__What the task asks__.
The required output is the line with "def levelTransferFamilyOf (hA" and each line that follows it to the end of the entries below, copied exactly and with nothing added.

__Records to process__.
/-
Origin: expansion seat `planner-pub-hodgecm-mc-axioms-1-g14-0`, handover #W151 2026-08-20T15:53:55Z md5 7a28a1fdc8fc (PKG ea651eca7cda → 7a28a1fdc8fc; 106 l.; MECHANICAL (iib-R) rewrite v3.1 of the PKG file as it stands (38 token edits; rules R1x1+RX[h₂]x37)) (`HOME/mc/pub-hodgecm-mc-axioms-1-g14/revendor/kit-r55/stage55/HodgeCM/Model/LevelTransferOf.lean`, md5 7a28a1fdc8fc, 106 lines);
landed by the gen-22 packager (p-g22) in gate run 55 REPLACES the earlier landed copy of `HodgeCM/Model/LevelTransferOf.lean` (seat copy carried the packager Origin header of an earlier run (stripped)).
-/
/-
Origin: CONSTRUCTION seat `planner-pub-hodgecm-mc-axioms-1-g7-0` (unit pub-hodgecm-mc-axioms-1-g7, gen 7 of lineage
mc-axioms-1; MODEL-DAG node N-i1, ruling (L-lvl); desk booking model2-g5 (RRR′) 2026-08-19T07:08:33Z). NEW additive leaf
`HodgeCM/Model/LevelTransferOf.lean`. Imports: this lineage's `Model/LevelTransferPush` (gen 7, the push half, KERNEL) and
`Model/LevelDescent` (gen 6, staged kit t35 row #1: the record `Universe.LevelTransfer`). Nothing imports this file
(bounce-isolated). Expected `#print axioms`: {propext, Classical.choice, Quot.sound}.
-/
import Summits.HodgeConjecture.HodgeCM.Model.LevelTransferPush
import Summits.HodgeConjecture.HodgeCM.Model.LevelDescent

/-!
# The level transfer datum `D` of `hLiu_of_small`, assembled: push half CONSTRUCTED, norm half as binders

`Model.hLiu_of_small` (`HodgeCM/Model/HLiuOfSmall.lean`, gen 6) turns the `[Liu21]`-shaped small-level statement into the
E binder `hLiu` of `Model.perL_picardCM_rNcore` given ONE datum

  `D : ∀ {L ι₁ V} (Γ Γ₁ : Level V) (hle : Γ₁.Γ ≤ Γ.Γ), U.LevelTransfer (coverOf … hA Γ Γ₁ hle)`,  `U := picardCMUniverse …`.

Here that datum is ASSEMBLED, `levelTransferOf` / `levelTransferFamilyOf`, from

* the four KERNEL terms of `HodgeCM/Model/LevelTransferPush.lean` — `deg := degOf …` (number of sheets of the finite
  covering `coverOf … (ℂ)`), `deg_pos := degOf_pos …`, `push := pushOf …` (`deg •` the normalised transfer),
  `push_pull := pushOf_comp_pull …` (`push ∘ₗ p^* = deg • id`) — and
* the two remaining fields as EXPLICIT BINDERS: `norm` (for each morphism `F : X_{Γ₁} → A_{(K,Ψ)}` to a CM abelian variety
  of the universe, a morphism `N_F : X_Γ → A_{(K,Ψ)}`) and `hnorm` (`push ∘ₗ F^* = N_F^*` on `H¹`).  Intended model of the
  binders: the norm `N_F(x) = Σ_{y ∈ p⁻¹(x)} F(y)` (sum in the group law of `A`; a morphism of varieties by descent along
  the finite étale `p`) and the `H¹`-additivity of pull-backs to a complex torus — NOT constructed in this package (no
  symmetric powers / finite group quotients of projective schemes are available to write `N_F` as a scheme morphism).

So after this file the datum `D` of `hLiu_of_small` costs exactly the pair (`norm`, `hnorm`) and no other input.
-/

noncomputable section

namespace HodgeCM

namespace Model

open Literature.AlgebraicGeometry.Motives (CMType)
open Literature.AlgebraicGeometry.HodgeTheory
open Literature.NumberTheory.Automorphic.PicardCM
open Literature.NumberTheory.Transcendental (Arapura2012_Cor_15_4_6)

variable (hHD : exists_isReal_hodgeModel) (hI : hodgePQ_independent_of_hodgeModel)
  (h₁ : BallQuotientUniformised)  (h₃ : CMAbelianVarietyRealised)

/-- **The level transfer datum on `coverOf … Γ Γ₁ hle`**, push half constructed (`degOf`, `degOf_pos`, `pushOf`,
`pushOf_comp_pull`), norm half (`norm`, `hnorm`) supplied. -/
def levelTransferOf (hA : Arapura2012_Cor_15_4_6) {L : CMField} {ι₁ : L →+* ℂ} {V : HermSpace3 L ι₁}
    (Γ Γ₁ : Level V) (hle : Γ₁.Γ ≤ Γ.Γ)
    (norm : ∀ (K : CMField) (Ψ : CMType K),
      (picardCMUniverse hHD hI h₁ h₃).Mor ((picardCMUniverse hHD hI h₁ h₃).pms L ι₁ V Γ₁)
          ((picardCMUniverse hHD hI h₁ h₃).cmAV K Ψ) →
        (picardCMUniverse hHD hI h₁ h₃).Mor ((picardCMUniverse hHD hI h₁ h₃).pms L ι₁ V Γ)
          ((picardCMUniverse hHD hI h₁ h₃).cmAV K Ψ))
    (hnorm : ∀ (K : CMField) (Ψ : CMType K)
      (F : (picardCMUniverse hHD hI h₁ h₃).Mor ((picardCMUniverse hHD hI h₁ h₃).pms L ι₁ V Γ₁)
        ((picardCMUniverse hHD hI h₁ h₃).cmAV K Ψ)),
      pushOf hHD hI h₁ h₃ hA Γ Γ₁ hle ∘ₗ (picardCMUniverse hHD hI h₁ h₃).pull F 1 =
        (picardCMUniverse hHD hI h₁ h₃).pull (norm K Ψ F) 1) :
    (picardCMUniverse hHD hI h₁ h₃).LevelTransfer (coverOf hHD hI h₁ h₃ hA Γ Γ₁ hle) where
  deg := degOf hHD hI h₁ h₃ hA Γ Γ₁ hle
  deg_pos := degOf_pos hHD hI h₁ h₃ hA Γ Γ₁ hle
  push := pushOf hHD hI h₁ h₃ hA Γ Γ₁ hle
  push_pull := pushOf_comp_pull hHD hI h₁ h₃ hA Γ Γ₁ hle
  norm := norm
  push_pull_norm := hnorm

/-- The constructed datum has the number of sheets of the level covering as its degree (by definition). -/
theorem levelTransferOf_deg (hA : Arapura2012_Cor_15_4_6) {L : CMField} {ι₁ : L →+* ℂ} {V : HermSpace3 L ι₁}
    (Γ Γ₁ : Level V) (hle : Γ₁.Γ ≤ Γ.Γ) (norm) (hnorm) :
    (levelTransferOf hHD hI h₁ h₃ hA Γ Γ₁ hle norm hnorm).deg = degOf hHD hI h₁ h₃ hA Γ Γ₁ hle := rfl

/-- … and `deg •` the normalised transfer as its push-forward (by definition). -/
theorem levelTransferOf_push (hA : Arapura2012_Cor_15_4_6) {L : CMField} {ι₁ : L →+* ℂ} {V : HermSpace3 L ι₁}
    (Γ Γ₁ : Level V) (hle : Γ₁.Γ ≤ Γ.Γ) (norm) (hnorm) :
    (levelTransferOf hHD hI h₁ h₃ hA Γ Γ₁ hle norm hnorm).push = pushOf hHD hI h₁ h₃ hA Γ Γ₁ hle := rfl

/-- **The family `D` of `hLiu_of_small`**, from a family of norm halves: for all hermitian spaces and nested levels at
once. -/
def levelTransferFamilyOf (hA : Arapura2012_Cor_15_4_6)
    (norm : ∀ {L : CMField} {ι₁ : L →+* ℂ} {V : HermSpace3 L ι₁} (Γ Γ₁ : Level V) (_hle : Γ₁.Γ ≤ Γ.Γ)
      (K : CMField) (Ψ : CMType K),
      (picardCMUniverse hHD hI h₁ h₃).Mor ((picardCMUniverse hHD hI h₁ h₃).pms L ι₁ V Γ₁)
          ((picardCMUniverse hHD hI h₁ h₃).cmAV K Ψ) →
        (picardCMUniverse hHD hI h₁ h₃).Mor ((picardCMUniverse hHD hI h₁ h₃).pms L ι₁ V Γ)
          ((picardCMUniverse hHD hI h₁ h₃).cmAV K Ψ))
    (hnorm : ∀ {L : CMField} {ι₁ : L →+* ℂ} {V : HermSpace3 L ι₁} (Γ Γ₁ : Level V) (hle : Γ₁.Γ ≤ Γ.Γ)
      (K : CMField) (Ψ : CMType K)
      (F : (picardCMUniverse hHD hI h₁ h₃).Mor ((picardCMUniverse hHD hI h₁ h₃).pms L ι₁ V Γ₁)
        ((picardCMUniverse hHD hI h₁ h₃).cmAV K Ψ)),
      pushOf hHD hI h₁ h₃ hA Γ Γ₁ hle ∘ₗ (picardCMUniverse hHD hI h₁ h₃).pull F 1 =
        (picardCMUniverse hHD hI h₁ h₃).pull (norm Γ Γ₁ hle K Ψ F) 1) :
    ∀ {L : CMField} {ι₁ : L →+* ℂ} {V : HermSpace3 L ι₁} (Γ Γ₁ : Level V) (hle : Γ₁.Γ ≤ Γ.Γ),
      (picardCMUniverse hHD hI h₁ h₃).LevelTransfer (coverOf hHD hI h₁ h₃ hA Γ Γ₁ hle) :=
  fun Γ Γ₁ hle ↦ levelTransferOf hHD hI h₁ h₃ hA Γ Γ₁ hle (norm Γ Γ₁ hle) (hnorm Γ Γ₁ hle)

end Model

end HodgeCM

end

__Exercise solution__.
def levelTransferFamilyOf (hA : Arapura2012_Cor_15_4_6)
    (norm : ∀ {L : CMField} {ι₁ : L →+* ℂ} {V : HermSpace3 L ι₁} (Γ Γ₁ : Level V) (_hle : Γ₁.Γ ≤ Γ.Γ)
      (K : CMField) (Ψ : CMType K),
      (picardCMUniverse hHD hI h₁ h₃).Mor ((picardCMUniverse hHD hI h₁ h₃).pms L ι₁ V Γ₁)
          ((picardCMUniverse hHD hI h₁ h₃).cmAV K Ψ) →
        (picardCMUniverse hHD hI h₁ h₃).Mor ((picardCMUniverse hHD hI h₁ h₃).pms L ι₁ V Γ)
          ((picardCMUniverse hHD hI h₁ h₃).cmAV K Ψ))
    (hnorm : ∀ {L : CMField} {ι₁ : L →+* ℂ} {V : HermSpace3 L ι₁} (Γ Γ₁ : Level V) (hle : Γ₁.Γ ≤ Γ.Γ)
      (K : CMField) (Ψ : CMType K)
      (F : (picardCMUniverse hHD hI h₁ h₃).Mor ((picardCMUniverse hHD hI h₁ h₃).pms L ι₁ V Γ₁)
        ((picardCMUniverse hHD hI h₁ h₃).cmAV K Ψ)),
      pushOf hHD hI h₁ h₃ hA Γ Γ₁ hle ∘ₗ (picardCMUniverse hHD hI h₁ h₃).pull F 1 =
        (picardCMUniverse hHD hI h₁ h₃).pull (norm Γ Γ₁ hle K Ψ F) 1) :
    ∀ {L : CMField} {ι₁ : L →+* ℂ} {V : HermSpace3 L ι₁} (Γ Γ₁ : Level V) (hle : Γ₁.Γ ≤ Γ.Γ),
      (picardCMUniverse hHD hI h₁ h₃).LevelTransfer (coverOf hHD hI h₁ h₃ hA Γ Γ₁ hle) :=
  fun Γ Γ₁ hle ↦ levelTransferOf hHD hI h₁ h₃ hA Γ Γ₁ hle (norm Γ Γ₁ hle) (hnorm Γ Γ₁ hle)

end Model

end HodgeCM

end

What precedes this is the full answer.